[R] splitting strings effriciently

Sun Jan 8 20:37:56 CET 2012

Just a quick followup to the previous post using 4M entries:  (20
seconds would seem like a reasonable time for the operation)

>  ip <- "123.456.789.321"  ## example data
>  df <- data.frame(ip = rep(ip, 4e6), stringsAsFactors=FALSE)
>  system.time(x <- strsplit(df$ip, '\\.'))
   user  system elapsed
  19.47    0.12   20.86
>  str(x)
List of 4000000
 $ : chr [1:4] "123" "456" "789" "321"
 $ : chr [1:4] "123" "456" "789" "321"
 $ : chr [1:4] "123" "456" "789" "321"
 $ : chr [1:4] "123" "456" "789" "321"
 $ : chr [1:4] "123" "456" "789" "321"
 $ : chr [1:4] "123" "456" "789" "321"
 $ : chr [1:4] "123" "456" "789" "321"
 $ : chr [1:4] "123" "456" "789" "321"
 $ : chr [1:4] "123" "456" "789" "321"

On Sun, Jan 8, 2012 at 8:11 AM, Enrico Schumann <enricoschumann at yahoo.de> wrote:
>
> Hi Andrew,
>
> you can use strsplit for a character vector; you do not have to call it for
> every element data$ComputerName[i].
>
> If I understand correctly, maybe something like this helps
>
>> ip <- "123.456.789.321"  ## example data
>> df <- data.frame(ip = rep(ip, 9), stringsAsFactors=FALSE)
>> df
>               ip
> 1 123.456.789.321
> 2 123.456.789.321
> 3 123.456.789.321
> 4 123.456.789.321
> 5 123.456.789.321
> 6 123.456.789.321
> 7 123.456.789.321
> 8 123.456.789.321
> 9 123.456.789.321
>
>>
>> res <- unlist(strsplit(df[["ip"]], "\\."))
>> ii <- seq(1, nrow(df)*4, by = 4)
>> res[ii]   ## A
> [1] "123" "123" "123" "123" "123" "123" "123"
> [8] "123" "123"
>> res[ii+1] ## B
> [1] "456" "456" "456" "456" "456" "456" "456"
> [8] "456" "456"
>> res[ii+2] ## C
> [1] "789" "789" "789" "789" "789" "789" "789"
> [8] "789" "789"
>> res[ii+3] ## D
> [1] "321" "321" "321" "321" "321" "321" "321"
> [8] "321" "321"
>
>
> Regards,
> Enrico
>
>
> Am 08.01.2012 11:06, schrieb Andrew Roberts:
>
>> Folks,
>>
>> I have a data frame with 4861469 rows that contains an ip address
>> xxx.xxx.xxx.xxx as one of the columns.
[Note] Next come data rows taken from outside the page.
import Literature.MathematicalPhysics.KineticTheory.HardSphereEulerProofs
import HarnessLib

/-!
# `CollisionActivityTails` (stmt-AtomisticToContinuum-13734), line `SketchK1`: endpoint tails

Helper file (`--supports stmt-AtomisticToContinuum-13734`) for the crux
`Summit.AtomisticToContinuum.HydrodynamicLimit.Theses.OneFlightGossipEngine.CollisionActivityTails`
(shared with `…Theses.TwoClocks.CollisionActivityTails`), skeleton line `SketchK1`, registered stub
`stub_endpointTails`.

The line dominates the window collisional activity `a_i` of a tagged sphere by three functionals,
`a_i ≤ F¹_i + C (F²_i + Fcr_i)`; this file closes the ENDPOINT branch. From the two neighbouring
statements of the line, taken as hypotheses,

* `EndpointKinematics` — the deterministic bound `Σ_i (F¹_i)² ≤ K (σ/τ)² E(z)` on the good set of
  the flow (`E = configEnergy`), and
* `MeanEnergyBound` — `∫ E dλ_N ≤ e₀ (N + 1)` under the local Gibbs law `λ_N`,

Chebyshev's inequality in the pointwise form `𝟙{V < F} F ≤ F² / V` (`tailFn_le_sq_div`) gives
`∫ (N+1)⁻¹ Σ_i 𝟙{V < F¹_i} F¹_i dλ_N ≤ K σ² e₀ / (τ² V) ≤ ε` as soon as
`τ ≥ τ₀ = √(K σ² e₀ / (V ε)) + 1`, uniformly in `N`, in the flow and in the window start `s`
(`stub_endpointTails`). The good set carries the local Gibbs law because the law is absolutely
continuous with respect to the Liouville measure (`ae_mem_good_localGibbsLaw`). The file also
proves the measurability of the tail sum (`measurable_relMomentumNear`, `measurable_endpointTerm`):
the near-field relative momentum is a finite sum of `ite`s, over the measurable events
`{dist_{𝕋³}(x_j, x_i) ≤ r}` (`Torus.measurable_geometry_sepVec`), of continuous functions of the
velocities, composed with the measurable time-`t` maps of the flow.

References: the Chebyshev–Markov inequality is folklore; H. Spohn, *Large Scale Dynamics of
Interacting Particles* (1991), Part I §2.3 for the local Gibbs states.
-/

noncomputable section

open MeasureTheory Set Filter Topology
open scoped ENNReal

namespace Summit.AtomisticToContinuum.HydrodynamicLimit.Theorems.CollisionActivityTailsEndpointTails

open Literature.MathematicalPhysics.KineticTheory Literature.Analysis.FluidPDE

/-! ## Vocabulary of the line (verbatim from the skeleton `SketchK1`) -/

/-- A hard-sphere flow of `N + 1` spheres of reduced diameter `σ` on `𝕋³` (the crux's `Φ N`). -/
abbrev Flow (σ : ℝ) (N : ℕ) : Type :=
  HardSphereFlow (Torus.geometry (Fin 3)) (hsDiameter σ N) (N + 1)

/-- Phase space of `N + 1` spheres on `𝕋³`. -/
abbrev Cfg (N : ℕ) : Type := Config (N + 1) (Fin 3) T3

/-- The crux's window `w_N = τ (N+1)^{-1/3}`. -/
def window (τ : ℝ) (N : ℕ) : ℝ := τ * ((N : ℝ) + 1) ^ (-(1 / 3 : ℝ))

/-- The scalar tail functional `y ↦ 𝟙{V < y} y` (the crux's integrand is `(N+1)⁻¹ Σ_i tailFn V (a_i)`). -/
def tailFn (V y : ℝ) : ℝ := Set.indicator {y : ℝ | V < y} (fun y => y) y

/-- Minimal-image distance of two points of `𝕋³` (norm of the torus geometry's separation vector). -/
def tdist (x y : T3) : ℝ := ‖(Torus.geometry (Fin 3)).sepVec x y‖

/-- Near-field relative momentum at `i`: `Σ_{j ≠ i, dist(x_j, x_i) ≤ r} |v_j − v_i|`. -/
def relMomentumNear {N : ℕ} (z : Cfg N) (i : Fin (N + 1)) (r : ℝ) : ℝ :=
  ∑ j : Fin (N + 1), if j ≠ i ∧ tdist (z j).1 (z i).1 ≤ r then ‖(z j).2 - (z i).2‖ else 0

/-- `F¹_i`: ENDPOINT TERM — `(σ/τ) ×` the near-field (radius `2ε`) relative momentum at `i` at the two endpoint times
of the window (the boundary values `|G_i(s)|, |G_i(s+w)| ≤ 2ε P_i` of the co-moving virial, in activity units). -/
def endpointTerm {σ : ℝ} {N : ℕ} (Φ : Flow σ N) (τ s : ℝ) (i : Fin (N + 1)) (z : Cfg N) : ℝ :=
  σ / τ * (relMomentumNear (Φ.flow s z) i (2 * hsDiameter σ N) +
    relMomentumNear (Φ.flow (s + window τ N) z) i (2 * hsDiameter σ N))

/-- **ENDPOINT KINEMATICS** (deterministic; stub 2). There is an absolute constant `K` such that for
`0 < σ ≤ 1/8`, every `N`, flow, `τ > 0`, `s` and every good datum `z`:
`Σ_i (F¹_i)² ≤ K (σ/τ)² E(z)`, `E = configEnergy` (hard-core packing: at most `K₀` centres within `2ε` of a centre;
Cauchy–Schwarz `P_i² ≤ K₀ Σ_{near} |v_j − v_i|² ≤ 2K₀ (Σ_{near}|v_j|² + K₀|v_i|²)`; each `j` is near at most `K₀`
centres; energy conservation `E(Φ_t z) = E(z)` on the good set). -/
def EndpointKinematics : Prop :=
  ∃ K : ℝ, 0 < K ∧ ∀ (σ : ℝ), 0 < σ → σ ≤ 1 / 8 → ∀ (N : ℕ) (Φ : Flow σ N) (τ : ℝ), 0 < τ →
    ∀ (s : ℝ), ∀ z ∈ Φ.good,
      ∑ i : Fin (N + 1), (endpointTerm Φ τ s i z) ^ 2 ≤ K * (σ / τ) ^ 2 * configEnergy z

/-- **MEAN ENERGY BOUND** (statics of the local Gibbs law; stub 3). For continuous profiles the mean kinetic energy per
particle under the local Gibbs law is bounded uniformly in `N` and `σ ≤ 1/2` (Gaussian velocity marginal:
`E|v_i|² = |u₀(x_i)|² + 3 θ₀(x_i) ≤ sup |u₀|² + 3 sup θ₀`; the law is the zero measure when the spheres do not fit). -/
def MeanEnergyBound : Prop :=
  ∀ (a₀ θ₀ : T3 → ℝ) (u₀ : T3 → V3), Continuous a₀ → Continuous θ₀ → Continuous u₀ →
    (∀ x, 0 < a₀ x) → (∀ x, 0 < θ₀ x) → ∃ e₀ : ℝ, 0 < e₀ ∧ ∀ (σ : ℝ), 0 < σ → σ ≤ 1 / 2 →
    ∀ (N : ℕ) (Φ : Flow σ N),
      ∫⁻ z, ENNReal.ofReal (configEnergy z) ∂(localGibbsLaw σ a₀ u₀ θ₀ N Φ) ≤
        ENNReal.ofReal (e₀ * ((N : ℝ) + 1))

/-- **ENDPOINT TAILS** (stub 4, from stubs 2 and 3 by Chebyshev `tailFn V F ≤ F²/V`): the `L¹` tail of `F¹` above ANY
level `V > 0` is at most `K σ² e₀ / (τ² V)`, uniformly in `N`, the flow and the window start — so it vanishes as
`τ → ∞` at fixed `V` (the crux shape, with `V₀` arbitrary and no `N₀`). Includes the measurability of the tail sum. -/
def EndpointTails : Prop :=
  ∀ (a₀ θ₀ : T3 → ℝ) (u₀ : T3 → V3), Continuous a₀ → Continuous θ₀ → Continuous u₀ →
    (∀ x, 0 < a₀ x) → (∀ x, 0 < θ₀ x) → ∃ σ₀ : ℝ, 0 < σ₀ ∧ ∀ σ : ℝ, 0 < σ → σ < σ₀ →
    ∀ V : ℝ, 0 < V → ∀ ε : ℝ, 0 < ε → ∃ τ₀ : ℝ, 0 < τ₀ ∧ ∀ τ : ℝ, τ₀ ≤ τ →
    ∀ (N : ℕ) (Φ : Flow σ N) (s : ℝ),
      AEMeasurable (fun z => ∑ i : Fin (N + 1), tailFn V (endpointTerm Φ τ s i z))
          (localGibbsLaw σ a₀ u₀ θ₀ N Φ) ∧
      ∫⁻ z, ENNReal.ofReal (((N : ℝ) + 1)⁻¹ * ∑ i : Fin (N + 1), tailFn V (endpointTerm Φ τ s i z))
        ∂(localGibbsLaw σ a₀ u₀ θ₀ N Φ) ≤ ENNReal.ofReal ε

/-! ## The scalar tail functional: pointwise Chebyshev -/

/-- On the tail `V < y` the functional is the identity. -/
theorem tailFn_of_lt {V y : ℝ} (h : V < y) : tailFn V y = y :=
  Set.indicator_of_mem (show y ∈ {y : ℝ | V < y} from h) _

/-- Off the tail (`y ≤ V`) the functional vanishes. -/
theorem tailFn_of_le {V y : ℝ} (h : y ≤ V) : tailFn V y = 0 :=
  Set.indicator_of_notMem (show y ∉ {y : ℝ | V < y} from fun h' => (not_lt.2 h) h') _

/-- **Pointwise Chebyshev.** Above a positive level `V`, `𝟙{V < y} y ≤ y² / V`
(on the tail `y = y · y / y ≤ y · y / V` since `y > V > 0`; off the tail `0 ≤ y² / V`). -/
theorem tailFn_le_sq_div {V : ℝ} (hV : 0 < V) (y : ℝ) : tailFn V y ≤ y ^ 2 / V := by
  by_cases h : V < y
  · rw [tailFn_of_lt h, le_div_iff₀ hV, sq]
    exact mul_le_mul_of_nonneg_left h.le (hV.trans h).le
  · rw [tailFn_of_le (not_lt.1 h)]
    positivity

/-! ## Measurability of the endpoint tail sum -/

/-- `tailFn V` is measurable (indicator of the measurable set `{V < ·}` applied to the identity). -/
theorem measurable_tailFn (V : ℝ) : Measurable (tailFn V) :=
  measurable_id.indicator (measurableSet_lt measurable_const measurable_id)

/-- The minimal-image distance of two centres is a measurable function of the configuration. -/
theorem measurable_tdist {N : ℕ} (j i : Fin (N + 1)) :
    Measurable fun z : Cfg N => tdist (z j).1 (z i).1 :=
  (Torus.measurable_geometry_sepVec.comp
    ((measurable_pi_apply j).fst.prodMk (measurable_pi_apply i).fst)).norm

/-- The near-field relative momentum at `i` is a measurable function of the configuration: a finite
sum of `ite`s over the measurable events `{j ≠ i ∧ dist(x_j, x_i) ≤ r}` of the continuous functions
`|v_j − v_i|`. -/
theorem measurable_relMomentumNear {N : ℕ} (i : Fin (N + 1)) (r : ℝ) :
    Measurable fun z : Cfg N => relMomentumNear z i r := by
  unfold relMomentumNear
  refine Finset.measurable_sum _ fun j _ => Measurable.ite ?_ ?_ measurable_const
  · exact (MeasurableSet.const (j ≠ i)).inter
      (measurableSet_le (measurable_tdist j i) measurable_const)
  · exact ((measurable_pi_apply j).snd.sub (measurable_pi_apply i).snd).norm

/-- The endpoint term `F¹_i` is a measurable function of the initial datum (the time-`t` maps of the
flow are measurable). -/
theorem measurable_endpointTerm {σ : ℝ} {N : ℕ} (Φ : Flow σ N) (τ s : ℝ) (i : Fin (N + 1)) :
    Measurable fun z : Cfg N => endpointTerm Φ τ s i z := by
  unfold endpointTerm
  exact (((measurable_relMomentumNear i _).comp (Φ.measurable_flow s)).add
    ((measurable_relMomentumNear i _).comp (Φ.measurable_flow _))).const_mul _

/-- The tail sum `Σ_i 𝟙{V < F¹_i} F¹_i` of the endpoint terms is a measurable function of the initial
datum. -/
theorem measurable_sum_tailFn_endpointTerm {σ : ℝ} {N : ℕ} (Φ : Flow σ N) (τ s V : ℝ) :
    Measurable fun z : Cfg N => ∑ i : Fin (N + 1), tailFn V (endpointTerm Φ τ s i z) :=
  Finset.measurable_sum _ fun i _ => (measurable_tailFn V).comp (measurable_endpointTerm Φ τ s i)

/-! ## The `lintegral` bookkeeping -/

/-- Under the local Gibbs law almost every datum is good (the law is absolutely continuous with respect to the
Liouville measure, whose complement of the good set is null). -/
theorem ae_mem_good_localGibbsLaw (σ : ℝ) (a₀ θ₀ : T3 → ℝ) (u₀ : T3 → V3) (N : ℕ) (Φ : Flow σ N) :
    ∀ᵐ z ∂(localGibbsLaw σ a₀ u₀ θ₀ N Φ), z ∈ Φ.good := by
  have hac : localGibbsLaw σ a₀ u₀ θ₀ N Φ ≪ liouville (Torus.geometry (Fin 3)) (N + 1) (hsDiameter σ N) := by
    rw [localGibbsLaw_eq]
    exact localGibbsMeasure_absolutelyContinuous σ a₀ u₀ θ₀ N Φ
  exact hac.ae_le Φ.ae_mem_good

/-- The `lintegral` Chebyshev step: if `h ≤ c g` almost everywhere with `c ≥ 0` and
`∫⁻ ofReal g ≤ ofReal B`, then `∫⁻ ofReal h ≤ ofReal (c B)` (no measurability needed). -/
theorem lintegral_ofReal_le_of_le_mul {α : Type*} [MeasurableSpace α] {μ : Measure α}
    {h g : α → ℝ} {c B : ℝ} (hc : 0 ≤ c) (hle : ∀ᵐ x ∂μ, h x ≤ c * g x)
    (hb : ∫⁻ x, ENNReal.ofReal (g x) ∂μ ≤ ENNReal.ofReal B) :
    ∫⁻ x, ENNReal.ofReal (h x) ∂μ ≤ ENNReal.ofReal (c * B) := by
  calc ∫⁻ x, ENNReal.ofReal (h x) ∂μ
      ≤ ∫⁻ x, ENNReal.ofReal c * ENNReal.ofReal (g x) ∂μ := by
        refine lintegral_mono_ae (hle.mono fun x hx => ?_)
        rw [← ENNReal.ofReal_mul hc]
        exact ENNReal.ofReal_le_ofReal hx
    _ = ENNReal.ofReal c * ∫⁻ x, ENNReal.ofReal (g x) ∂μ :=
        lintegral_const_mul' _ _ ENNReal.ofReal_ne_top
    _ ≤ ENNReal.ofReal c * ENNReal.ofReal B := mul_le_mul_right hb _
    _ = ENNReal.ofReal (c * B) := (ENNReal.ofReal_mul hc).symm

/-- Pointwise step on a good datum: averaging the pointwise Chebyshev bound over the particles and
inserting the endpoint kinematics bound gives
`(N+1)⁻¹ Σ_i 𝟙{V < F¹_i} F¹_i ≤ (N+1)⁻¹ (K (σ/τ)² / V) · E(z)`. -/
theorem avgTail_endpointTerm_le {σ : ℝ} {N : ℕ} (Φ : Flow σ N) {τ s V K : ℝ} (hV : 0 < V)
    {z : Cfg N}
    (hz : ∑ i : Fin (N + 1), (endpointTerm Φ τ s i z) ^ 2 ≤ K * (σ / τ) ^ 2 * configEnergy z) :
    ((N : ℝ) + 1)⁻¹ * ∑ i, tailFn V (endpointTerm Φ τ s i z) ≤
      ((N : ℝ) + 1)⁻¹ * (K * (σ / τ) ^ 2 / V) * configEnergy z := by
  have hN : (0 : ℝ) ≤ ((N : ℝ) + 1)⁻¹ := by positivity
  calc ((N : ℝ) + 1)⁻¹ * ∑ i, tailFn V (endpointTerm Φ τ s i z)
      ≤ ((N : ℝ) + 1)⁻¹ * ∑ i, (endpointTerm Φ τ s i z) ^ 2 / V :=
        mul_le_mul_of_nonneg_left (Finset.sum_le_sum fun i _ => tailFn_le_sq_div hV _) hN
    _ = ((N : ℝ) + 1)⁻¹ * ((∑ i, (endpointTerm Φ τ s i z) ^ 2) / V) := by rw [Finset.sum_div]
    _ ≤ ((N : ℝ) + 1)⁻¹ * (K * (σ / τ) ^ 2 * configEnergy z / V) :=
        mul_le_mul_of_nonneg_left (div_le_div_of_nonneg_right hz hV.le) hN
    _ = ((N : ℝ) + 1)⁻¹ * (K * (σ / τ) ^ 2 / V) * configEnergy z := by ring

/-! ## The stub -/

/-- **STUB 4 of line `SketchK1` (endpoint tails).** From the endpoint kinematics bound
`Σ_i (F¹_i)² ≤ K (σ/τ)² E(z)` on the good set and the mean energy bound `∫ E dλ_N ≤ e₀ (N+1)`,
Chebyshev gives, for every level `V > 0` and accuracy `ε > 0`, a window threshold
`τ₀ = √(K σ² e₀ / (V ε)) + 1` beyond which `∫ (N+1)⁻¹ Σ_i 𝟙{V < F¹_i} F¹_i dλ_N ≤ K σ² e₀ /(τ² V) ≤ ε`
for every `N`, every flow and every window start; `σ₀ = 1/8`. The tail sum is measurable. -/
theorem stub_endpointTails : EndpointKinematics → MeanEnergyBound → EndpointTails := by
  rintro ⟨K, hK0, hK⟩ hE a₀ θ₀ u₀ ha hθ hu ha0 hθ0
  obtain ⟨e₀, he₀, hE⟩ := hE a₀ θ₀ u₀ ha hθ hu ha0 hθ0
  refine ⟨1 / 8, by norm_num, ?_⟩
  intro σ hσ hσ8 V hV ε hε
  have hσ8' : σ ≤ 1 / 8 := hσ8.le
  have hσ2 : σ ≤ 1 / 2 := by linarith
  -- the window threshold `τ₀ = √A + 1`, `A = K σ² e₀ / (V ε)`
  set A : ℝ := K * σ ^ 2 * e₀ / (V * ε) with hA
  have hA0 : 0 ≤ A := by positivity
  refine ⟨Real.sqrt A + 1, by positivity, ?_⟩
  intro τ hτ N Φ s
  have hτpos : 0 < τ := by linarith [Real.sqrt_nonneg A]
  have hτA : A ≤ τ ^ 2 := by
    have h1 : Real.sqrt A ≤ τ := by linarith
    calc A = Real.sqrt A ^ 2 := (Real.sq_sqrt hA0).symm
      _ ≤ τ ^ 2 := pow_le_pow_left₀ (Real.sqrt_nonneg A) h1 2
  refine ⟨(measurable_sum_tailFn_endpointTerm Φ τ s V).aemeasurable, ?_⟩
  -- the constant in front of the energy and its price
  set c : ℝ := ((N : ℝ) + 1)⁻¹ * (K * (σ / τ) ^ 2 / V) with hc
  have hc0 : 0 ≤ c := by positivity
  have hcε : c * (e₀ * ((N : ℝ) + 1)) ≤ ε := by
    have hN : (N : ℝ) + 1 ≠ 0 := by positivity
    have hτ0 : τ ≠ 0 := hτpos.ne'
    have hV0 : V ≠ 0 := hV.ne'
    have hε0 : ε ≠ 0 := hε.ne'
    have hmain : K * σ ^ 2 * e₀ ≤ τ ^ 2 * (V * ε) := (div_le_iff₀ (by positivity)).1 hτA
    have h1 : c * (e₀ * ((N : ℝ) + 1)) = K * σ ^ 2 * e₀ / (τ ^ 2 * V) := by
      rw [hc]
      field_simp
    rw [h1, div_le_iff₀ (by positivity)]
    calc K * σ ^ 2 * e₀ ≤ τ ^ 2 * (V * ε) := hmain
      _ = ε * (τ ^ 2 * V) := by ring
  -- pointwise Chebyshev on the good set, which carries the law
  have hle : ∀ᵐ z ∂(localGibbsLaw σ a₀ u₀ θ₀ N Φ),
      ((N : ℝ) + 1)⁻¹ * ∑ i, tailFn V (endpointTerm Φ τ s i z) ≤ c * configEnergy z := by
    filter_upwards [ae_mem_good_localGibbsLaw σ a₀ θ₀ u₀ N Φ] with z hz
    exact avgTail_endpointTerm_le Φ hV (hK σ hσ hσ8' N Φ τ hτpos s z hz)
  exact (lintegral_ofReal_le_of_le_mul hc0 hle (hE σ hσ hσ2 N Φ)).trans
    (ENNReal.ofReal_le_ofReal hcε)

end Summit.AtomisticToContinuum.HydrodynamicLimit.Theorems.CollisionActivityTailsEndpointTails

end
I want to assign a site to each
>> row based on IP ranges. To do this I have a function to split the ip
>> address as character into class A,B,C and D components. It works but is
>> horribly inefficient in terms of speed. I can't quite see how one of the
>> l/s/m/t/apply functions could be brought to bear on the problem. Does
>> anyone have any thoughts?
>>
>> for(i in 1:4861469)
>>    {
>>    lst<-unlist(strsplit(data$ComputerName[i], "\\."))
>>    data$IPA[i]<-lst[[1]]
>>    data$IPB[i]<-lst[[2]]
>>    data$IPC[i]<-lst[[3]]
>>    data$IPD[i]<-lst[[4]]
>>    rm(lst)
>>    }
>>
>> Andrew
>>
>> Andrew Roberts
>> Children's Orthopaedic Surgeon
>> RJAH, Oswestry, UK
>>
>>        [[alternative HTML version deleted]]
>>
>> ______________________________________________
>> R-help at r-project.org mailing list
>> https://stat.ethz.ch/mailman/listinfo/r-help
>> PLEASE do read the posting guide
>> http://www.R-project.org/posting-guide.html
>> and provide commented, minimal, self-contained, reproducible code.
>>
>
> --
> Enrico Schumann
> Lucerne, Switzerland
> http://nmof.net/
>
>
> ______________________________________________
> R-help at r-project.org mailing list
> https://stat.ethz.ch/mailman/listinfo/r-help
> PLEASE do read the posting guide http://www.R-project.org/posting-guide.html
> and provide commented, minimal, self-contained, reproducible code.

-- 
Jim Holtman
Data Munger Guru

What is the problem that you are trying to solve?
Tell me what you want to do, not how you want to do it.